*What the task requires:*
For every line in the records that has the word "open", make a copy.

Collected data:
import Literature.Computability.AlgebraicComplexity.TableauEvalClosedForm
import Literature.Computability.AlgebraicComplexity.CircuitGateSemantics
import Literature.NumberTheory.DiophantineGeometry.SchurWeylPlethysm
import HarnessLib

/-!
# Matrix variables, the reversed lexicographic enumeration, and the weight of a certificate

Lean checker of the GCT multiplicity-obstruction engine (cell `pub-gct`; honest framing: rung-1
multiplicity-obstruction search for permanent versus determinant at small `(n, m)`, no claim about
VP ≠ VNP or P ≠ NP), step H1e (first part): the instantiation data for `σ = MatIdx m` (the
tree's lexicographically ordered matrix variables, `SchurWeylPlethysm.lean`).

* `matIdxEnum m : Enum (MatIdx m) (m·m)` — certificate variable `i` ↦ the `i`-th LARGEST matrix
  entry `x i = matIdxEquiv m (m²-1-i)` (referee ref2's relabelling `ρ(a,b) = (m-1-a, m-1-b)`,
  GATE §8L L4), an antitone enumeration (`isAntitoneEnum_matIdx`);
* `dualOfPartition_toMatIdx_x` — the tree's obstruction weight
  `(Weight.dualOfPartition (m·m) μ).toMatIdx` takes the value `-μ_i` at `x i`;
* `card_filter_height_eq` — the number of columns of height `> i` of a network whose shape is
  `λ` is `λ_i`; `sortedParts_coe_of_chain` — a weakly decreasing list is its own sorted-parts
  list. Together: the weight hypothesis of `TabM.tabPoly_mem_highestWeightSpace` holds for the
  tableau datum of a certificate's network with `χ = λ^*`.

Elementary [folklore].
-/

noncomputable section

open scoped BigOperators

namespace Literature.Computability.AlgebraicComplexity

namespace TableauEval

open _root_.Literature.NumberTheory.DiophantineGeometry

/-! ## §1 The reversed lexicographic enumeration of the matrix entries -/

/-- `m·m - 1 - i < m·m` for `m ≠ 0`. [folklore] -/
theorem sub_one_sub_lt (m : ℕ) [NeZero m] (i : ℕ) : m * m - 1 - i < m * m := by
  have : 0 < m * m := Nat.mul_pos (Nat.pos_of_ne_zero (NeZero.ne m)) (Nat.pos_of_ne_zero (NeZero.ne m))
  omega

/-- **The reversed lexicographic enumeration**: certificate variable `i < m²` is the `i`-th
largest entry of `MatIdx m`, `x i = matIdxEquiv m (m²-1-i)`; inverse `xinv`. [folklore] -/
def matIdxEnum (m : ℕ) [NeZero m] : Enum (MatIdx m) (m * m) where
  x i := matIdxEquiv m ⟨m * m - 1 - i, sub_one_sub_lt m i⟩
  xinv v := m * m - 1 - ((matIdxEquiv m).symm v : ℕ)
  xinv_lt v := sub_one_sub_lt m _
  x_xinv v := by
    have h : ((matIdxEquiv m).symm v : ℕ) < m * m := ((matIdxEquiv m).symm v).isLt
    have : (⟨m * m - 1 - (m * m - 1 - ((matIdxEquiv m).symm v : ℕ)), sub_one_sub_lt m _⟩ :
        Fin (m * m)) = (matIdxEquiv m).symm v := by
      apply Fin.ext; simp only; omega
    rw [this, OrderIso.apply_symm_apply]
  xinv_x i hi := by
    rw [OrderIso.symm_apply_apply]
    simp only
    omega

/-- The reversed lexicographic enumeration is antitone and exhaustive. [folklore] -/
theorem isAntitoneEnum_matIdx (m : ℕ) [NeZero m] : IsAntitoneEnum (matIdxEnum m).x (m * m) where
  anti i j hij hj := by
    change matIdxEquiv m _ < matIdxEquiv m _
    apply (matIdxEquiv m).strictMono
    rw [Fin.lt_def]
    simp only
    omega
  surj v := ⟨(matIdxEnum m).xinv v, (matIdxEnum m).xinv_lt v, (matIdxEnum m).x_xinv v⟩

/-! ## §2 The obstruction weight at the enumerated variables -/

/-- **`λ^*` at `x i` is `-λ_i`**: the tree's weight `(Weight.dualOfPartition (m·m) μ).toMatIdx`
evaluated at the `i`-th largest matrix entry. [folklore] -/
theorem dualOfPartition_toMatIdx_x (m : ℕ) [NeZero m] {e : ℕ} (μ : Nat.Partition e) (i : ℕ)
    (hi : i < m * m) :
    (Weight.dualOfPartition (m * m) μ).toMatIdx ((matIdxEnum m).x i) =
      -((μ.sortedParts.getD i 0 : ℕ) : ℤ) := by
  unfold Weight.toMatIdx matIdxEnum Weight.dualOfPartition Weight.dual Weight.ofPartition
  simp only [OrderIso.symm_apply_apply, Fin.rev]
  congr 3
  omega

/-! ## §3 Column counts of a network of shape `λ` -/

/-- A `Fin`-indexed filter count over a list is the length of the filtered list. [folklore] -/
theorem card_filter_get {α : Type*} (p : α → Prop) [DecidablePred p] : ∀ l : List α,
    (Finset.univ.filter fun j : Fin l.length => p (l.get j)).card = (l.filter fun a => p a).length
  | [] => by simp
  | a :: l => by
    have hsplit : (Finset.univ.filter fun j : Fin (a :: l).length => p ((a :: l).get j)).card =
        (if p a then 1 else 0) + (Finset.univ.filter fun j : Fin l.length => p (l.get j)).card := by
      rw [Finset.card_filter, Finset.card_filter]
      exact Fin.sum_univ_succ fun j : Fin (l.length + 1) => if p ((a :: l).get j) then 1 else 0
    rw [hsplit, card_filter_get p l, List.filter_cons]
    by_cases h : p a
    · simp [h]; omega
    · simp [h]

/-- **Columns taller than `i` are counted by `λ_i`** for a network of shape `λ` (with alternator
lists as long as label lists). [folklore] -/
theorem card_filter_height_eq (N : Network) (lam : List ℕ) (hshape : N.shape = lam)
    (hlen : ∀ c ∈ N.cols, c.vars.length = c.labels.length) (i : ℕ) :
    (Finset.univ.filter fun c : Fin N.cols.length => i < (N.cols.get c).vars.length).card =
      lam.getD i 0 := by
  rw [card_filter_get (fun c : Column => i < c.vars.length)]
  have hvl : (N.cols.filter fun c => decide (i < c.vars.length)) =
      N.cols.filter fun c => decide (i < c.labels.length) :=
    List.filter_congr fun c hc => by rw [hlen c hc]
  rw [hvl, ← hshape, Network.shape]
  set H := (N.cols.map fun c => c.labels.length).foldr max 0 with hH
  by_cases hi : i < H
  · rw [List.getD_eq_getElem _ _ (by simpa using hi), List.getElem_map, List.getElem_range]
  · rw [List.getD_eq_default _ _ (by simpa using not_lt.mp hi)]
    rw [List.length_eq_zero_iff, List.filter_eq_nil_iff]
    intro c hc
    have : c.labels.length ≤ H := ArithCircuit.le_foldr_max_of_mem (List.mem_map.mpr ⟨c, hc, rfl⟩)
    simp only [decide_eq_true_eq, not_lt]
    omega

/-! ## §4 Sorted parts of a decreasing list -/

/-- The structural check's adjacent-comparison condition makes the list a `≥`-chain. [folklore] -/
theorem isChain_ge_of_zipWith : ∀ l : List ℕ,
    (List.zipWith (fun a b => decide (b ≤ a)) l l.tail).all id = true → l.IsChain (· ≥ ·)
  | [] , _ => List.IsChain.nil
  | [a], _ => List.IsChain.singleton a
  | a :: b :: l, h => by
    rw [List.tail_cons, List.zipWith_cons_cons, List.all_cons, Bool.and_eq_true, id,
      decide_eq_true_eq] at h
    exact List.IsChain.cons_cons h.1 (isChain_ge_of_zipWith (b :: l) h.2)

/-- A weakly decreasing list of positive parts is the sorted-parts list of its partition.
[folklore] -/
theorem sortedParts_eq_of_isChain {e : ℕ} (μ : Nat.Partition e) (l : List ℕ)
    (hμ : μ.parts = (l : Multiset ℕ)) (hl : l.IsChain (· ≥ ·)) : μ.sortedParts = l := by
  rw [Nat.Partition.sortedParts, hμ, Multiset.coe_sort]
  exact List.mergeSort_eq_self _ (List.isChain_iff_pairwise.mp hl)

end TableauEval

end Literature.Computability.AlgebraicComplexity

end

*Solution to this task:*
open scoped BigOperators
open _root_.Literature.NumberTheory.DiophantineGeometry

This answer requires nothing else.